→ Listed entries

import Summits.MatrixMultiplication.MatrixMultiplication.Theorems.AbelianSTPPCensusTB4StatDefs

/-!
# T_B static certificate, range `5591 … 5994` (t*-indexed linear checker with the k-member tree at `τ = 2375/1000`): kernel evaluation, the shape checks (one-member cover, else the k-member tree), volumes `2323 … 2490`, all orders `5591 … 5994`

Cell mm-stpp (rung F-M1), tier T_B = «beat `2.375` (Coppersmith–Winograd)»; checker in `AbelianSTPPCensusTB4StatDefs.lean`, table and bucket lists in `AbelianSTPPCensusTB4StatData.lean`
(pattern: theory g12's `AbelianSTPPCensusTAStatDDom*/DCk*.lean`).  `decide` with kernel reduction (standard axioms; no `native_decide`), `Elab.async false`;
consumed by `TB4Stat.checkV_sound` / `TB4Stat.domV_sound` / `TB4Stat.m2V_sound` in the leaf `AbelianSTPPCensusLeafTB5994Closed.lean`.
WHAT THIS IS NOT: arithmetic on shape lists only; no statement about STPP families or `ω`.
-/

set_option linter.dupNamespace false
set_option autoImplicit false
set_option Elab.async false

namespace Summit.MatrixMultiplication.MatrixMultiplication.Theorems.TB4Stat

set_option maxHeartbeats 0 in
/-- Check chunk: every sorted candidate shape of the volumes `2323 … 2490` passes `checkShape` on the full order range (cost units 197448: (shape, bucket) cells and tree nodes). [original] -/
theorem ck2323 : TB4Stat.checkV 5591 5994 168 2323 = true := by decide +kernel

end Summit.MatrixMultiplication.MatrixMultiplication.Theorems.TB4Stat
import Summits.RiemannHypothesis.RiemannHypothesis.Theorems.WeilArchPanelsN106ENe106v1D
import HarnessLib

/-!
# G3 A-layer data: panel certificates — window vector `ne106v1` (`v(x) = P(x/b)`, b = 53/50, 30 panels)

Generated by `cert/abgen/panels.py` (prover A g12 cellgen; run by prover A g25 (A g24 kit) for the SHARP parity-ladder U-side (kernel scale 2^140, Kφ 64, 45-digit panel polynomials, exact per-panel budgets) at b = 53/50; dyadic penalty polynomial in `y = x/b`).
Kernel-checked by `decide +kernel`, each theorem a few seconds. [folklore]
-/

set_option linter.dupNamespace false

namespace Summit.RiemannHypothesis.RiemannHypothesis.Theorems.EvenWinsBeyondArch.ArchN106E

open Literature.NumberTheory.LFunctions Literature.Analysis.ValidatedNumerics.PolyMP Literature.Analysis.ValidatedNumerics.NumericsMP Literature.Analysis.ValidatedNumerics.ExpPoly

set_option maxHeartbeats 0 in
/-- panel 0. [folklore] -/
theorem ne106v1_pc0 : archPanelCheck 1393796574908163946345982392040522594123776 (1 / 30) 22 14 64 5 20 4 0 (ne106v1Qs.getD 0 []) 1024 (ne106v1ps.getD 0 []) ne106v1E (((53 : ℚ)/50)) (ne106v1Ilo.getD 0 0) (ne106v1Ihi.getD 0 0) = true := by decide +kernel

set_option maxHeartbeats 0 in
/-- panel 1. [folklore] -/
theorem ne106v1_pc1 : archPanelCheck 1393796574908163946345982392040522594123776 (1 / 30) 22 14 64 5 20 4 1 (ne106v1Qs.getD 1 []) 1024 (ne106v1ps.getD 1 []) ne106v1E (((53 : ℚ)/50)) (ne106v1Ilo.getD 1 0) (ne106v1Ihi.getD 1 0) = true := by decide +kernel

set_option maxHeartbeats 0 in
/-- panel 2. [folklore] -/
theorem ne106v1_pc2 : archPanelCheck 1393796574908163946345982392040522594123776 (1 / 30) 22 14 64 5 20 4 2 (ne106v1Qs.getD 2 []) 1024 (ne106v1ps.getD 2 []) ne106v1E (((53 : ℚ)/50)) (ne106v1Ilo.getD 2 0) (ne106v1Ihi.getD 2 0) = true := by decide +kernel

set_option maxHeartbeats 0 in
/-- panel 3. [folklore] -/
theorem ne106v1_pc3 : archPanelCheck 1393796574908163946345982392040522594123776 (1 / 30) 22 14 64 5 20 4 3 (ne106v1Qs.getD 3 []) 1024 (ne106v1ps.getD 3 []) ne106v1E (((53 : ℚ)/50)) (ne106v1Ilo.getD 3 0) (ne106v1Ihi.getD 3 0) = true := by decide +kernel

set_option maxHeartbeats 0 in
/-- panel 4. [folklore] -/
theorem ne106v1_pc4 : archPanelCheck 1393796574908163946345982392040522594123776 (1 / 30) 22 14 64 5 20 4 4 (ne106v1Qs.getD 4 []) 1024 (ne106v1ps.getD 4 []) ne106v1E (((53 : ℚ)/50)) (ne106v1Ilo.getD 4 0) (ne106v1Ihi.getD 4 0) = true := by decide +kernel

set_option maxHeartbeats 0 in
/-- panel 5. [folklore] -/
theorem ne106v1_pc5 : archPanelCheck 1393796574908163946345982392040522594123776 (1 / 30) 22 14 64 5 20 4 5 (ne106v1Qs.getD 5 []) 1024 (ne106v1ps.getD 5 []) ne106v1E (((53 : ℚ)/50)) (ne106v1Ilo.getD 5 0) (ne106v1Ihi.getD 5 0) = true := by decide +kernel

end Summit.RiemannHypothesis.RiemannHypothesis.Theorems.EvenWinsBeyondArch.ArchN106E
/-- The dyadic regularisation agrees with the process at every time at which the path is
continuous from the left (the dyadic lower approximations increase to the time).
[folklore] -/
theorem dyadicReg_apply_of_continuousWithinAt {g : ℝ≥0 → Ω → ℝ} {ω : Ω} {t : ℝ≥0}
    (h : ContinuousWithinAt (g · ω) (Iic t) t) : dyadicReg g t ω = g t ω := by
  have htend : Tendsto (fun n ↦ dyadicFloor n t) atTop (𝓝[Iic t] t) :=
    tendsto_nhdsWithin_iff.2 ⟨tendsto_dyadicFloor t, Eventually.of_forall fun n ↦ dyadicFloor_le n t⟩
  exact (h.tendsto.comp htend).limUnder_eq

/-- **On a continuous path `yReg` is the honest frozen imaginary part** at every time (the
latter has a continuous path). [folklore] -/
theorem yReg_eq_of_continuous {ω : Ω} (hc : Continuous fun s ↦ V s ω) (hz : 0 < z.im) (t : ℝ≥0) :
    yReg V z t ω = imFlowStop (fun s ↦ V s ω) z t := by
  have hpath : (fun t ↦ imProc V z t ω) = imFlowStop (fun s ↦ V s ω) z :=
    funext (imProc_eq_of_continuous hc)
  have hcont : Continuous fun t ↦ imProc V z t ω := by
    rw [hpath]; exact continuous_imFlowStop hc hz
  rw [yReg, dyadicReg_apply_of_continuous hcont, imProc_eq_of_continuous hc]

/-- **On a continuous path `xReg` is the honest `re z_t` before the swallowing time** (where the
centred flow is continuous). [folklore] -/
theorem xReg_eq_of_continuous {ω : Ω} (hc : Continuous fun s ↦ V s ω) (hz : 0 < z.im) {t : ℝ≥0}
    (ht : (t : WithTop ℝ≥0) < swallowingTime (fun s ↦ V s ω) z) :
    xReg V z t ω = (centredMap (fun s ↦ V s ω) t z).re := by
  have hpath : (fun t ↦ (cmapProc V z t ω).re) = fun t ↦ (centredMap (fun s ↦ V s ω) t z).re :=
    funext fun t ↦ by rw [cmapProc_eq_of_continuous hc]
  have hopen : IsOpen {r : ℝ≥0 | (r : WithTop ℝ≥0) < swallowingTime (fun s ↦ V s ω) z} :=
    isOpen_Iio.preimage WithTop.continuous_coe
  have hcontAt : ContinuousAt (fun t ↦ (cmapProc V z t ω).re) t := by
    rw [hpath]
    exact (continuous_re.continuousAt).comp
      ((continuousOn_centredMap hc (ne_driving_of_im_pos (W := fun s ↦ V s ω) hz 0)).continuousAt
        (hopen.mem_nhds ht))
  rw [xReg, dyadicReg_apply_of_continuousWithinAt hcontAt.continuousWithinAt,
    cmapProc_eq_of_continuous hc]

end Proc

end Loewner

/-! ### The progressive version of `Z'` -/

namespace SLEKappaRho

/-- Progressive version of `Z' = W' + 2 ∫₀ J` (adapted, a.s. continuous): its dyadic
regularisation. [folklore] -/
def zReg (W' J : ℝ≥0 → (ℝ≥0 → ℝ) → ℝ) : ℝ≥0 → (ℝ≥0 → ℝ) → ℝ :=
  dyadicReg fun t ω ↦ W' t ω + 2 * timeIntegral J t ω
import Summits.HodgeConjecture.HodgeConjecture.Theses.SiuRepresentability
import Literature.AlgebraicGeometry.HodgeTheory.LefschetzOneOneHolds

/-!
# Route SiuRepresentability — `KaehlerRepresentableOfSectors` (glue item stmt-HodgeConjecture-18537)

`IndecomposableRepresentable → RepresentableCupHodge → KaehlerRepresentable`: on a ball quotient,
every rational `(p,p)`-class (`2 ≤ p ≤ n/2`) is a combination of representable classes and of cup
products `a ∪ b` of rational Hodge classes of positive codimensions `i + j = p`
(`IndecomposableRepresentable`); a cup product `a ∪ b` with `a` algebraic or representable lies in the
span of the representable classes (`RepresentableCupHodge`).  By strong induction on `p`: for `i = 1`
the factor `a` is algebraic by the Lefschetz theorem on `(1,1)`-classes (a THEOREM of the tree,
`lefschetzOneOne_rational_holds`); for `i ≥ 2` it is a combination of representable classes by the
induction hypothesis, and `a ↦ a ∪ b` is linear (`cupProduct` is bilinear), so `Submodule.map_span_le`
reduces to the generators.  No named-fact hypothesis, no sorry.
-/

-- `Summit.HodgeConjecture.HodgeConjecture.Theorems` is the mandated namespace (single-problem
-- summit: Problem = Summit), which `linter.dupNamespace` flags on every declaration; the lakefile
-- turns the linter off tree-wide (weak option), restated here so stand-alone elaboration is
-- warning-free too.
set_option linter.dupNamespace false

namespace Summit.HodgeConjecture.HodgeConjecture.Theorems

open Literature.AlgebraicGeometry.Motives Literature.AlgebraicGeometry.HodgeTheory
  Literature.AlgebraicTopology.SingularHomology

/-- **Item stmt-HodgeConjecture-18537 (`KaehlerRepresentableOfSectors`), route `SiuRepresentability`**:
strong induction on the codimension; decomposable generators `a ∪ b` are sent into the representable
span by `RepresentableCupHodge`, the factor `a` being algebraic (`i = 1`, Lefschetz `(1,1)`) or, by
induction and linearity of `· ∪ b`, a combination of representable classes. [cite: Siu1980, Thm. 1]
[cite: VoisinHodgeI2002, Thm. 11.30] -/
theorem siuRepresentability_kaehlerRepresentableOfSectors_proof :
    Summit.HodgeConjecture.HodgeConjecture.Theses.SiuRepresentability.KaehlerRepresentableOfSectors := by
  intro hIR hRCH n X hX hB p
  induction p using Nat.strong_induction_on with
  | _ p ih =>
  intro k hpk hp2 h2p c hc hpp
  refine Submodule.span_le.2 ?_ (hIR hX hB p k hpk hp2 h2p c hc hpp)
  rintro d (hd | ⟨i, j, hij, hi, hj, a, b, ha, haH, hb, hbH, rfl⟩)
  · exact Submodule.subset_span hd
  · rcases Nat.lt_or_ge i 2 with hi2 | hi2
    · -- `i = 1`: `a` is algebraic by Lefschetz `(1,1)`
      obtain rfl : i = 1 := by omega
      exact hRCH hX hB 1 j p (n - 1) k hij (by omega) hpk le_rfl hj h2p a
        (Or.inl (lefschetzOneOne_rational_holds hX a ha haH)) b hb hbH
    · -- `i ≥ 2`: `a` is a combination of representable classes (induction), and `· ∪ b` is linear
      have hik : i + (n - i) = n := by omega
      have ha' := ih i (by omega) (n - i) hik hi2 (by omega) a ha haH
      exact (Submodule.map_span_le ((cupProduct (show 2 * i + 2 * j = 2 * p by omega)).flip b) _ _).2
        (fun a' ha'mem ↦ hRCH hX hB i j p (n - i) k hij hik hpk hi hj h2p a' (Or.inr ha'mem) b hb hbH)
        (Submodule.mem_map_of_mem ha')

end Summit.HodgeConjecture.HodgeConjecture.Theorems
import Mathlib
import HarnessLib
import Literature.NumberTheory.LFunctions.VanDerCorputZeta
import Literature.NumberTheory.LFunctions.ExplicitAProcess

/-!
# Weyl differencing for the Robert–Sargos fourth derivative test: the symmetric `A`-process and
# the `A × A` lemma

Topic `Literature/NumberTheory/LFunctions`. Everything in this file is PROVED (no `sorry`, no named
facts). It supplies the two differencing inequalities used in Steps 1–2 of the proof of Theorem 1
of O. Robert, P. Sargos, *A fourth derivative test for exponential sums*, Compositio Math. 130 (2002),
275–292 (= arXiv:2307.03562):

* the Weyl–van der Corput inequality "in the form that uses symmetrical differences"
  (Huxley, *Area, Lattice Points and Exponential Sums*, Lemma 5.6.2; Robert–Sargos (4.3)):
  `‖∑_{a<n≤b} e(f(n))‖² ≤ 3L²/H + (6L/H) ∑_{d=1}^{H-1} ‖∑_{a+d<n≤b-d} e(f(n+d) - f(n-d))‖`
  (`L = b - a ≥ H ≥ 1`; `vanDerCorput_symmetric_e`), proved as the weighted inequality of
  `ExplicitAProcess.lean` but averaging over the EVEN shifts `n ↦ n + 2j`;
* the dyadic decomposition of `[1, K]` into `⌊log₂ K⌋ + 1` blocks `[H₁, H₂]`, `H₂ < 2H₁`
  (`exists_dyadic_block_ge`), replacing the printed remark (4.4);
* Lemma 1 of Robert–Sargos (= Graham–Kolesnik, *Van der Corput's Method of Exponential Sums*,
  Lemma 6.1), the `A × A` differencing of a double sum: for `a(m, h)` supported in
  `(0, M] × (0, H]`, `1 ≤ Q ≤ M`, `1 ≤ R ≤ H`,
  `‖∑ a(m,h)‖² ≤ (4MH/(QR)) ‖∑_{|q|<Q} ∑_{|r|<R} (1 - |q|/Q)(1 - |r|/R) ∑_{m,h} a(m+q,h) conj a(m,h+r)‖`
  (`aProcess_AA`), by the same Cauchy–Schwarz over the shifts `(m, h) ↦ (m + i, h + j)`,
  `0 ≤ i < Q`, `0 ≤ j < R`, and the counting identity
  `∑_{i,i'<Q} F(i - i') = ∑_{|q|<Q} (Q - |q|) F(q)` (`sum_range_range_sub`).

## References

* O. Robert, P. Sargos, *A fourth derivative test for exponential sums*, Compositio Math. 130 (2002),
  275–292 (= arXiv:2307.03562), Lemma 1, (4.3)–(4.6).
* S. W. Graham, G. Kolesnik, *Van der Corput's Method of Exponential Sums*, LMS LN 126, CUP 1991,
  Lemma 6.1.
* M. N. Huxley, *Area, Lattice Points and Exponential Sums*, OUP 1996, Lemma 5.6.2.
-/

noncomputable section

→ Task prompt
Lines above with "test": state how many, nothing more.

→ Answer to this problem
3